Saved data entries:
+-------+

/-
Copyright (c) 2026. All rights reserved.
Released under Apache 2.0 license as described in the file LICENSE.
-/
import Summits.HodgeConjecture.HodgeConjecture.Theorems.K2LiuLocalSWCoordinateLattices   -- ★ F3e `blkB_matA_mul_of_mem`, `blkB_matA_inv_of_mem` (+ ★ `K2LiuUnipDeltaLocalCoordinates`)
import HarnessLib

/-!
# Crux `HLiu418`, #42S organ S1, ROAD W, file F3f: THE PROFILE SUM RE-INDEXED OVER SKEW MATRICES `mod Λ₀` (the `hsum` binder of ★ `spanning_criterion`)

Cell `hodgecm-mathlib`, crux item hLiu418 = `stmt-HodgeConjecture-24832`; squad K2 ∕ K2Liu; prover K2Liu-p06 (g4), the dedicated S1 hand.
THEOREMS ONLY (no `def`, no instance, no notation, no named-fact hypothesis, no `sorry`); lane `--supports stmt-HodgeConjecture-24832 --as helper`.

The last witness binder of ★ F3d-CM `localDegPS_le_of_witness` is the PROFILE SUM `∑_{q ∈ N₁ ⧸ N₀} f₀(w_Δ q̃) ≠ 0` over the finite group quotient `N₁ ⧸ (N₀ ∩ N₁)` of the
coordinate subgroups `N_Λ = {u ∈ N_Δ : B(u) ∈ Λ}` (★ F3e).  The witness hands compute `f₀(w_Δ n(t))` as a function of the SKEW MATRIX `t mod Λ₀` (★ F4a big-cell formula) and
count over matrices; this file moves the sum to that side once and for all:
* §1 `exists_skewAddSubgroup`: `𝔰_Λ = {t skew : t ∈ Λ}` is an additive subgroup of `M_n(E ⊗ F_v)` for every additive subgroup `Λ`.
* §2 **`exists_equiv_quotient`**: the coordinate `B` induces a bijection `N_Λ ⧸ (N_{Λ₀} ∩ N_Λ) ≃ 𝔰_Λ ⧸ (𝔰_{Λ₀} ∩ 𝔰_Λ)` carrying the class of `u` to the class of `B(u)`
  (so the two `Fintype`∕`Finite` structures have the same cardinality, `card_quotient_eq`);
* §3 **`sum_quotient_eq_sum_skewQuotient`**: for every `g : H_v → ℂ` right-`N_{Λ₀}`-invariant on `N_Λ`,
  `∑_{q ∈ N_Λ ⧸ N_{Λ₀}} g(q̃) = ∑_{r ∈ 𝔰_Λ ⧸ 𝔰_{Λ₀}} g(n(r̃))` — with ANY `Fintype` instances on the two sides (the organ applies it to `g = f₀(w_Δ ·)`).
References: [BernsteinZelevinsky1976] §1.5; [Kudla1994] §3; [HarrisKudlaSweet1996] §1 (1.11)–(1.12).
HONEST LABEL.  Count-neutral helper: `HC_CM` is proved only modulo the 7 printed citations (2 remaining named inputs: hLiu418 = `stmt-HodgeConjecture-24832`,
h413 = `stmt-HodgeConjecture-24833`) until rung 0 closes.
-/

set_option autoImplicit false
set_option linter.dupNamespace false -- the mandated namespace repeats `HodgeConjecture.HodgeConjecture`

noncomputable section

open NumberField IsDedekindDomain Matrix
open Literature.NumberTheory.Automorphic Literature.NumberTheory.Automorphic.UnitaryGroup
open Literature.NumberTheory.GelbartRogawski1991.AdaptedBlocks
open Literature.NumberTheory.GelbartRogawski1991.UnitaryDualPair.LocalSplitting
open Literature.NumberTheory.K2Lit.LocalSiegelDoubled
open Summit.HodgeConjecture.HodgeConjecture.Cruxes.HLiu418.K2LiuUnipDeltaLocalCoordinates
open Summit.HodgeConjecture.HodgeConjecture.Cruxes.HLiu418.K2LiuLocalSWCoordinateLattices

namespace Summit.HodgeConjecture.HodgeConjecture.Cruxes.HLiu418.K2LiuLocalSWCoordinateQuotient

variable (F : Type) [Field F] [NumberField F] (E : Type) [Field E] [NumberField E] [Algebra F E]
  (c : E ≃ₐ[F] E) (v : HeightOneSpectrum (𝓞 F)) (n : ℕ) {T₀ : Matrix (Fin n) (Fin n) F}
  {JD : Matrix (Fin (n + n)) (Fin (n + n)) E} (hJD : JD = (gramD F n T₀).map (algebraMap F E))

/-! ## §1 The skew part of an additive subgroup -/

/-- **`𝔰_Λ = {t : σ(t)ᵀ T₀ + T₀ t = 0, t ∈ Λ}` is an additive subgroup** of `M_n(E ⊗ F_v)` (★ `skew_add`, `skew_zero`, `skew_neg`). [cite: HarrisKudlaSweet1996, §1 (1.12)] -/
theorem exists_skewAddSubgroup (Λ : AddSubgroup (Matrix (Fin n) (Fin n) (LocalRing E v))) :
    ∃ S : AddSubgroup (Matrix (Fin n) (Fin n) (LocalRing E v)),
      ∀ t, t ∈ S ↔ (t.map (conjLocal E c v))ᵀ * gramS F E v n T₀ + gramS F E v n T₀ * t = 0 ∧ t ∈ Λ :=
  ⟨{ carrier := {t | (t.map (conjLocal E c v))ᵀ * gramS F E v n T₀ + gramS F E v n T₀ * t = 0 ∧ t ∈ Λ}
     add_mem' := fun ht ht' => ⟨skew_add F E c v n ht.1 ht'.1, Λ.add_mem ht.2 ht'.2⟩
     zero_mem' := ⟨skew_zero F E c v n, Λ.zero_mem⟩
     neg_mem' := fun ht => ⟨skew_neg F E c v n ht.1, Λ.neg_mem ht.2⟩ }, fun _ => Iff.rfl⟩

/-! ## §2 The bijection `N_Λ ⧸ N_{Λ₀} ≃ 𝔰_Λ ⧸ 𝔰_{Λ₀}` -/

include hJD in
/-- **THE COORDINATE BIJECTION ON COSETS.**  For coordinate subgroups `N₀ = N_{Λ₀}`, `N₁ = N_Λ` (★ F3e) and the skew parts `S₀ = 𝔰_{Λ₀}`, `S₁ = 𝔰_Λ` there is a bijection
`e : N₁ ⧸ (N₀ ∩ N₁) ≃ S₁ ⧸ (S₀ ∩ S₁)` with `e [u] = [B(u)]`, i.e. `[n(r̃)] = e⁻¹ r`: precisely, for every class `q`, `n((e q)̃) = q̃ · u₀` with `u₀ ∈ N₀`
(`B` is an isomorphism `N_Δ ≅ (𝔰, +)`, ★ `eq_nElem_of_mem_unipDeltaLocal`, ★ `blkB_matA_nElem`, ★ F3e). [cite: HarrisKudlaSweet1996, §1 (1.12)] [cite: BernsteinZelevinsky1976, §1.5] -/
theorem exists_equiv_quotient {Λ₀ Λ : Set (Matrix (Fin n) (Fin n) (LocalRing E v))}
    {N₀ N₁ : Subgroup (UnitaryGroup.localPi E c (n + n) JD v)}
    (hN₀ : ∀ u, u ∈ N₀ ↔ u ∈ unipDeltaLocal F E c v n (JD := JD) ∧ blkB (matA F E c v n u) ∈ Λ₀)
    (hN₁ : ∀ u, u ∈ N₁ ↔ u ∈ unipDeltaLocal F E c v n (JD := JD) ∧ blkB (matA F E c v n u) ∈ Λ)
    {S₀ S₁ : AddSubgroup (Matrix (Fin n) (Fin n) (LocalRing E v))}
    (hS₀ : ∀ t, t ∈ S₀ ↔ (t.map (conjLocal E c v))ᵀ * gramS F E v n T₀ + gramS F E v n T₀ * t = 0 ∧ t ∈ Λ₀)
    (hS₁ : ∀ t, t ∈ S₁ ↔ (t.map (conjLocal E c v))ᵀ * gramS F E v n T₀ + gramS F E v n T₀ * t = 0 ∧ t ∈ Λ) :
    ∃ e : N₁ ⧸ N₀.subgroupOf N₁ ≃ S₁ ⧸ S₀.addSubgroupOf S₁,
      ∀ q : N₁ ⧸ N₀.subgroupOf N₁, ∃ u₀ ∈ N₀,
        nElem F E c v n hJD (e q).out.1 ((hS₁ _).1 (e q).out.2).1 =
          ((q.out : N₁) : UnitaryGroup.localPi E c (n + n) JD v) * u₀ := by
  classical
  -- `B : N₁ ≃ S₁`
  have hB : ∀ u : N₁, (blkB (matA F E c v n (u : UnitaryGroup.localPi E c (n + n) JD v))) ∈ S₁ := fun u =>
    (hS₁ _).2 ⟨skew_blkB_of_mem_unipDeltaLocal F E c v n hJD ((hN₁ _).1 u.2).1, ((hN₁ _).1 u.2).2⟩
  have hn : ∀ t : S₁, nElem F E c v n hJD t.1 ((hS₁ _).1 t.2).1 ∈ N₁ := fun t =>
    (hN₁ _).2 ⟨nElem_mem_unipDeltaLocal F E c v n hJD _ _, by rw [blkB_matA_nElem]; exact ((hS₁ _).1 t.2).2⟩
  let φ : N₁ ≃ S₁ :=
    { toFun := fun u => ⟨_, hB u⟩
      invFun := fun t => ⟨_, hn t⟩
      left_inv := fun u => Subtype.ext (eq_nElem_of_mem_unipDeltaLocal F E c v n hJD ((hN₁ _).1 u.2).1).symm
      right_inv := fun t => Subtype.ext (blkB_matA_nElem F E c v n hJD ((hS₁ _).1 t.2).1) }
  have hφ : ∀ u : N₁, (φ u).1 = blkB (matA F E c v n (u : UnitaryGroup.localPi E c (n + n) JD v)) :=
    fun _ => rfl
  -- compatible with the coset relations
  have hrel : ∀ u u' : N₁, (QuotientGroup.leftRel (N₀.subgroupOf N₁)) u u' ↔ (QuotientAddGroup.leftRel (S₀.addSubgroupOf S₁)) (φ u) (φ u') := by
    intro u u'
    rw [QuotientGroup.leftRel_apply, QuotientAddGroup.leftRel_apply, Subgroup.mem_subgroupOf, AddSubgroup.mem_addSubgroupOf, hN₀, hS₀,
      Subgroup.coe_mul, Subgroup.coe_inv, AddSubgroup.coe_add, AddSubgroup.coe_neg, hφ, hφ,
      blkB_matA_mul_of_mem F E c v n hJD (Subgroup.inv_mem _ ((hN₁ _).1 u.2).1) ((hN₁ _).1 u'.2).1,
      blkB_matA_inv_of_mem F E c v n hJD ((hN₁ _).1 u.2).1]
    constructor
    · rintro ⟨-, h⟩
      exact ⟨skew_add F E c v n (skew_neg F E c v n (skew_blkB_of_mem_unipDeltaLocal F E c v n hJD ((hN₁ _).1 u.2).1))
        (skew_blkB_of_mem_unipDeltaLocal F E c v n hJD ((hN₁ _).1 u'.2).1), h⟩
    · rintro ⟨-, h⟩
      exact ⟨Subgroup.mul_mem _ (Subgroup.inv_mem _ ((hN₁ _).1 u.2).1) ((hN₁ _).1 u'.2).1, h⟩
  refine ⟨Quotient.congr φ hrel, fun q => ?_⟩
  -- `(e q).out = B(q.out) + t₀` with `t₀ ∈ S₀ ∩ S₁`
  have hq : Quotient.congr φ hrel q = (QuotientAddGroup.mk (φ q.out) : S₁ ⧸ S₀.addSubgroupOf S₁) := by
    conv_lhs => rw [← QuotientGroup.out_eq' q]
    rfl
  obtain ⟨t₀, ht₀⟩ := QuotientAddGroup.mk_out_eq_mul (S₀.addSubgroupOf S₁) (φ q.out)
  have hval : (Quotient.congr φ hrel q).out.1 =
      blkB (matA F E c v n ((q.out : N₁) : UnitaryGroup.localPi E c (n + n) JD v)) + (t₀ : S₁).1 := by
    rw [hq, ht₀, AddSubgroup.coe_add, hφ]
  have ht₀S : (t₀ : S₁).1 ∈ S₀ := AddSubgroup.mem_addSubgroupOf.1 t₀.2
  refine ⟨nElem F E c v n hJD _ ((hS₀ _).1 ht₀S).1, (hN₀ _).2 ⟨nElem_mem_unipDeltaLocal F E c v n hJD _ _, by
    rw [blkB_matA_nElem]; exact ((hS₀ _).1 ht₀S).2⟩, ?_⟩
  have hu : ((q.out : N₁) : UnitaryGroup.localPi E c (n + n) JD v) ∈ unipDeltaLocal F E c v n (JD := JD) := ((hN₁ _).1 q.out.2).1
  conv_rhs => rw [eq_nElem_of_mem_unipDeltaLocal F E c v n hJD hu]
  rw [← nElem_add]
  exact matA_injective F E c v n (eq_of_adapt_eq (by rw [adapt_matA_nElem, adapt_matA_nElem, hval]))

include hJD in
/-- the two coset spaces have the same cardinality. [cite: BernsteinZelevinsky1976, §1.5] -/
theorem card_quotient_eq {Λ₀ Λ : Set (Matrix (Fin n) (Fin n) (LocalRing E v))}
    {N₀ N₁ : Subgroup (UnitaryGroup.localPi E c (n + n) JD v)}
    (hN₀ : ∀ u, u ∈ N₀ ↔ u ∈ unipDeltaLocal F E c v n (JD := JD) ∧ blkB (matA F E c v n u) ∈ Λ₀)
    (hN₁ : ∀ u, u ∈ N₁ ↔ u ∈ unipDeltaLocal F E c v n (JD := JD) ∧ blkB (matA F E c v n u) ∈ Λ)
    {S₀ S₁ : AddSubgroup (Matrix (Fin n) (Fin n) (LocalRing E v))}
    (hS₀ : ∀ t, t ∈ S₀ ↔ (t.map (conjLocal E c v))ᵀ * gramS F E v n T₀ + gramS F E v n T₀ * t = 0 ∧ t ∈ Λ₀)
    (hS₁ : ∀ t, t ∈ S₁ ↔ (t.map (conjLocal E c v))ᵀ * gramS F E v n T₀ + gramS F E v n T₀ * t = 0 ∧ t ∈ Λ) :
    Nat.card (N₁ ⧸ N₀.subgroupOf N₁) = Nat.card (S₁ ⧸ S₀.addSubgroupOf S₁) := by
  obtain ⟨e, -⟩ := exists_equiv_quotient F E c v n hJD hN₀ hN₁ hS₀ hS₁
  exact Nat.card_congr e

/-! ## §3 The profile sum -/

include hJD in
/-- **THE PROFILE SUM OVER SKEW MATRICES `mod Λ₀`.**  For every `g : H_v → ℂ` which is right-`N₀`-invariant on `N₁` (the organ's `g = f₀(w_Δ ·)`, ★ `spanning_criterion`'s
`hf₀inv`), `∑_{q ∈ N₁ ⧸ N₀} g(q̃) = ∑_{r ∈ 𝔰_Λ ⧸ 𝔰_{Λ₀}} g(n(r̃))`, for ANY `Fintype` structures on the two finite coset spaces and any choice of representatives.
[cite: BernsteinZelevinsky1976, §1.5] [cite: Kudla1994, §3] [cite: HarrisKudlaSweet1996, §1 (1.11)–(1.12)] -/
theorem sum_quotient_eq_sum_skewQuotient {Λ₀ Λ : Set (Matrix (Fin n) (Fin n) (LocalRing E v))}
    {N₀ N₁ : Subgroup (UnitaryGroup.localPi E c (n + n) JD v)}
    (hN₀ : ∀ u, u ∈ N₀ ↔ u ∈ unipDeltaLocal F E c v n (JD := JD) ∧ blkB (matA F E c v n u) ∈ Λ₀)
    (hN₁ : ∀ u, u ∈ N₁ ↔ u ∈ unipDeltaLocal F E c v n (JD := JD) ∧ blkB (matA F E c v n u) ∈ Λ)
    {S₀ S₁ : AddSubgroup (Matrix (Fin n) (Fin n) (LocalRing E v))}
    (hS₀ : ∀ t, t ∈ S₀ ↔ (t.map (conjLocal E c v))ᵀ * gramS F E v n T₀ + gramS F E v n T₀ * t = 0 ∧ t ∈ Λ₀)
    (hS₁ : ∀ t, t ∈ S₁ ↔ (t.map (conjLocal E c v))ᵀ * gramS F E v n T₀ + gramS F E v n T₀ * t = 0 ∧ t ∈ Λ)
    [Fintype (N₁ ⧸ N₀.subgroupOf N₁)] [Fintype (S₁ ⧸ S₀.addSubgroupOf S₁)]
    (g : UnitaryGroup.localPi E c (n + n) JD v → ℂ)
    (hg : ∀ u ∈ N₁, ∀ u₀ ∈ N₀, g (u * u₀) = g u) :
    ∑ q : N₁ ⧸ N₀.subgroupOf N₁, g ((q.out : N₁) : UnitaryGroup.localPi E c (n + n) JD v) =
      ∑ r : S₁ ⧸ S₀.addSubgroupOf S₁, g (nElem F E c v n hJD r.out.1 ((hS₁ _).1 r.out.2).1) := by
  obtain ⟨e, he⟩ := exists_equiv_quotient F E c v n hJD hN₀ hN₁ hS₀ hS₁
  refine Fintype.sum_equiv e _ _ fun q => ?_
  obtain ⟨u₀, hu₀, hq⟩ := he q
  rw [hq, hg _ q.out.2 u₀ hu₀]

end Summit.HodgeConjecture.HodgeConjecture.Cruxes.HLiu418.K2LiuLocalSWCoordinateQuotient

end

+-------+

- **Work item**: Among the records above, only the lines between the line holding "(hN₁ _).2 ⟨nElem_mem_unipDeltaLocal" and the line holding "have ht₀S : (t₀", inclusive, are to be output, exactly as written.

- **Answer for this exercise**:
    (hN₁ _).2 ⟨nElem_mem_unipDeltaLocal F E c v n hJD _ _, by rw [blkB_matA_nElem]; exact ((hS₁ _).1 t.2).2⟩
  let φ : N₁ ≃ S₁ :=
    { toFun := fun u => ⟨_, hB u⟩
      invFun := fun t => ⟨_, hn t⟩
      left_inv := fun u => Subtype.ext (eq_nElem_of_mem_unipDeltaLocal F E c v n hJD ((hN₁ _).1 u.2).1).symm
      right_inv := fun t => Subtype.ext (blkB_matA_nElem F E c v n hJD ((hS₁ _).1 t.2).1) }
  have hφ : ∀ u : N₁, (φ u).1 = blkB (matA F E c v n (u : UnitaryGroup.localPi E c (n + n) JD v)) :=
    fun _ => rfl
  -- compatible with the coset relations
  have hrel : ∀ u u' : N₁, (QuotientGroup.leftRel (N₀.subgroupOf N₁)) u u' ↔ (QuotientAddGroup.leftRel (S₀.addSubgroupOf S₁)) (φ u) (φ u') := by
    intro u u'
    rw [QuotientGroup.leftRel_apply, QuotientAddGroup.leftRel_apply, Subgroup.mem_subgroupOf, AddSubgroup.mem_addSubgroupOf, hN₀, hS₀,
      Subgroup.coe_mul, Subgroup.coe_inv, AddSubgroup.coe_add, AddSubgroup.coe_neg, hφ, hφ,
      blkB_matA_mul_of_mem F E c v n hJD (Subgroup.inv_mem _ ((hN₁ _).1 u.2).1) ((hN₁ _).1 u'.2).1,
      blkB_matA_inv_of_mem F E c v n hJD ((hN₁ _).1 u.2).1]
    constructor
    · rintro ⟨-, h⟩
      exact ⟨skew_add F E c v n (skew_neg F E c v n (skew_blkB_of_mem_unipDeltaLocal F E c v n hJD ((hN₁ _).1 u.2).1))
        (skew_blkB_of_mem_unipDeltaLocal F E c v n hJD ((hN₁ _).1 u'.2).1), h⟩
    · rintro ⟨-, h⟩
      exact ⟨Subgroup.mul_mem _ (Subgroup.inv_mem _ ((hN₁ _).1 u.2).1) ((hN₁ _).1 u'.2).1, h⟩
  refine ⟨Quotient.congr φ hrel, fun q => ?_⟩
  -- `(e q).out = B(q.out) + t₀` with `t₀ ∈ S₀ ∩ S₁`
  have hq : Quotient.congr φ hrel q = (QuotientAddGroup.mk (φ q.out) : S₁ ⧸ S₀.addSubgroupOf S₁) := by
    conv_lhs => rw [← QuotientGroup.out_eq' q]
    rfl
  obtain ⟨t₀, ht₀⟩ := QuotientAddGroup.mk_out_eq_mul (S₀.addSubgroupOf S₁) (φ q.out)
  have hval : (Quotient.congr φ hrel q).out.1 =
      blkB (matA F E c v n ((q.out : N₁) : UnitaryGroup.localPi E c (n + n) JD v)) + (t₀ : S₁).1 := by
    rw [hq, ht₀, AddSubgroup.coe_add, hφ]
  have ht₀S : (t₀ : S₁).1 ∈ S₀ := AddSubgroup.mem_addSubgroupOf.1 t₀.2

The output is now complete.